Going back to school after starting a family

Southwestern Community College math professor Deb Roberts has been a teacher for almost 30 years. However, she didn’t have the most traditional start to her career.

After graduating from Corning High School in 1976, Roberts decided to get into nursing. She started at Morningside College in Sioux City, but quit the program after one year.

“Back then, they didn’t do the career exploration that we do now,” Roberts said. “I completed the year and then came back home to Corning. I had already been dating my future husband at that time. I got married that fall and had no direction of where I wanted to go.”

Roberts went on to have two children, which pushed her to go back to school.

“I expected them to go to college and pursue things, so I started thinking about what I would like to do and what kind of career I might like,” Roberts said. “By this time, I decided that education was something that I might be interested in.”

Roberts journey to become a teacher was anything but simple. She started off at SWCC in 1986, but had to stop after becoming pregnant with her third child. After a few years, she went back to SWCC and got her associates degree in 1990. She then went to Northwest Missouri State to get her bachelor’s degree, a task that became a full-family effort.

“It was almost an hour drive,” Roberts said. “I always said it was a family effort for me to go back to school, because my husband would get the kids on the bus and so on. I ended up getting a bachelors of science in mathematics in 1993.”

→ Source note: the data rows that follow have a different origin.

import Literature.MathematicalPhysics.QuantumFieldTheory.Balaban1983to89.B4Thm112BoxHolder
import Literature.MathematicalPhysics.QuantumFieldTheory.Balaban1983to89.B4Ineq111ZeroNestEta

/-!
# `Balaban1983to89.B4ThmBoxPairEta` — [Balaban1983RegularityDecay] THEOREM p. 573, (1.9)–(1.12), ON THE FAMILY OF
# NESTED PAIRS OF BOXES `Ω ⊂ Ω₀` AT A (1.7)-REGULAR FIELD, IN THE TYPED `η`-UNIFORM FORM
# `ThmPrintedNN` (`∀ α ∃ (δ₀, c₀, R₀, e₁) ∀ instances`) — the first instance family with a NON-TRIVIAL `δG_k` at `A ≠ 0`

statement-level skeleton of published theorems with citation tags; proofs where landed; nothing here is a claim about the Yang–Mills mass gap

CITATION HEADER.  T. Bałaban, *Regularity and decay of lattice Green's functions*, Commun. Math. Phys. **89** (1983)
571–597, doi:10.1007/bf01214744 [Balaban1983RegularityDecay] (cell paper B4; held text
`paper:balaban1983-cmp89-regularity-decay`, journal page = PDF page + 570; p. 573 Theorem (1.9)–(1.12)).
Unit `lit-balaban-p17` gen 5 (Phase-2 proof seat p17; HOME `run/shared/lean/pub/lit-balaban/`), SKELETON row
**B4.Thm@573**.  Imports p17 g5 `B4Thm112BoxHolder` (→ the six members of the Theorem on boxes / nested boxes at a
regular field with only «e sufficiently small»: `B4Thm110BoxUniform.thm110_value_box_uniform`,
`B4Thm110BoxDerivUniform.thm110_deriv_box_uniform`, `B4Thm19BoxHolderUniform.thm19_holder_box_uniform_all`,
`B4Thm112BoxValue.thm112_value_box_uniform`, `B4Thm112BoxDeriv.thm112_deriv_box_uniform`,
`B4Thm112BoxHolder.thm112_holder_box_uniform`) and pv17's `B4Ineq111ZeroNestEta` (the typed target `ThmPrintedNN`,
b04's `B4.EtaSetting` / `Ineq19_110` / `Ineq111_112`).

WHAT IS PRINTED (p. 573).  «Theorem. Let A be a regular vector field … and let α < 1. There exist positive constants
δ₀, c₀, such that for arbitrary Ω being a sum of big blocks, for x, x′ ∈ Ω, … and for e sufficiently small» (1.9),
(1.10) hold; «If Ω ⊂ Ω₀, then for δG_k(Ω,Ω₀,A) … (1.9) and (1.10) … with the additional factor (1.12)»; «The constants
… are independent of η»; «for rectangular parallelepipeds, the inequalities hold without any restrictions on the
points x, x′».  b04 typed this as `B4.ThmPrinted (fam : I → EtaSetting)`; pv17's `ThmPrintedNN` is its `0 ≤ α`
restriction (inhabited so far only at `A = 0`: `B4Ineq111ZeroNestEta.thmPrintedNN_nestFam`, and on the torus where
`δG = 0`).

WHAT THIS MODULE PROVES (all in full).
* §1 `box_pair_members` — the six members packaged with ONE `K` (product of the members' `K`'s, before `α`) and ONE
  constant.
* §2 `BoxPairInst`, `boxPairFam` — the family of settings: an instance is a scale `k ≥ 1`, a nested pair of boxes
  `Ω = n·o + Π[0,nMs) ⊂ Ω₀ = Π[0,nMb)`, `(a,m²)` in the windows, a component field `A_c` and a coupling `e`; the setting's
  fields are the printed objects on `Ω`: sup-distances in UNIT-lattice units (`dist({x,x′}, ·) = min`), `‖f‖_∞ = supN`,
  `valG f x = |G_k(Ω,A|Ω)f(x)|`, `valDG μ f x = |D^η_{A,μ}G_k(Ω,A|Ω)f(x)|`, `lhs19` = the supremum over the admissible
  contours `Γ_{x,x′}` (nearest-neighbour chains of `Ω` from `x` to `x′ ≠ x` with `|Γ| ≤ (d+1)|x′−x|_∞` inside the
  `|x′−x|_∞`-ball; bonds `⟨x,x+ηe_μ⟩, ⟨x′,x′+ηe_μ⟩ ⊂ Ω`) of `|x−x′|^{-α}|U(A(Γ))(D_μGf)(x′) − (D_μGf)(x)|`, and the
  `δ`-versions with `δ = G_k(Ω,A|Ω)f − (G_k(Ω₀,A)Ef)|Ω`; `bdist1 x = dist(x, Ω₀∖Ω)`, `bdistS f = dist(supp f, Ω₀∖Ω)`
  (unit-lattice sup-distances; `0` when `Ω₀ = Ω`); `regular` = (1.7) on `Ω₀` with the family's `(c, β)` AND `A_c`
  constant on the `K`-collars of `Ω₀` and `Ω`; `bigBlocks` = unit sides multiples of `K`; `rect = True`.
* §3 **`thmPrintedNN_boxPairFam : ThmPrintedNN (boxPairFam F d ℓ a₋ a₊ m²₊ c β K)`** with `K = Kmod` (the
  product of the members' large-cube moduli, chosen BEFORE `α`: v2 of `B4Thm19BoxHolderUniform` /
  `B4Thm112BoxHolder`, G-B4-p17-03 closed) — pv17's typed form of the printed Theorem, `∀ α ∈ [0,1) ∃ δ₀ c₀ R₀ e₁ > 0
  ∀ i, regular → bigBlocks → 0 < e ≤ e₁ → Ineq19_110 ∧ Ineq111_112` (`δ₀ = (2K)⁻¹`), and `hypotheses_met`
  (non-vacuity of the side conditions for every threshold).
HONEST SCOPE.  As the members: `d ≥ 1`; boxes (rectangular parallelepipeds, `rect = True`; the printed «Ω a sum of
big blocks» in general is NOT covered); the side conditions `bigBlocks` = unit sides multiples of `K` and, inside
`regular`, `A_c` constant on the `K`-collars of `Ω₀` and `Ω` (G-B4-p17-02) in addition to (1.7); distances to
`Ω₀ ∖ Ω ⊆ Ω^c` in (1.12); norms of vectors in `ℝ^N` Euclidean (`siteNorm`), `‖f‖_∞ = supN`; `0 ≤ α < 1`.
No `sorry`; no new `Prop` fact; axioms standard.
DOCFIX 2026-08-22 (lit-balaban-p17 gen 26, on r04 g22 `CITELOC-AUDIT-g22.md` §3, verified on the text layer of [Balaban1983RegularityDecay]): citation locators only — «(2.24) p.580» → «Cor. 2.3 (2.30) pp.580–581» at `opX` ∕ `opX₀` (the four vectors G f′, D G f′, G D* f′, D G D* f′ are those paired in Corollary 2.3 (2.30); (2.24) is the A′-expansion V_k of p. 579 and was an equation-number slip) and «Theorem (1.7)–(1.12) p.573» → «(1.7) p.572, Theorem (1.9)–(1.12) p.573» at `boxPairFam`; every declaration byte-identical.
-/

namespace Literature.MathematicalPhysics.QuantumFieldTheory.Balaban1983to89.B4ThmBoxPairEta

To finish off her own education journey, Roberts got her master’s degree at Iowa State through an educator’s summer program. She got her first teaching position in 1994 at Lenox High School. After four years there, she continued on to Corning High School, where she taught for 17 years. She made the jump to teaching at SWCC in 2015.

Roberts said that going from teaching high school to college students wasn’t difficult. In fact, her work at the high schools really prepared her for such an opportunity.

“It was very smooth,” she said. “I was teaching a lot of dual-credit classes for SWCC at that time so those students were getting high school and college credit here at SWCC. That was a really nice arrangement.”

Now that Roberts works at SWCC, she continues to teach those dual-credit courses. The advent of programs like Zoom or Canvas have helped in this.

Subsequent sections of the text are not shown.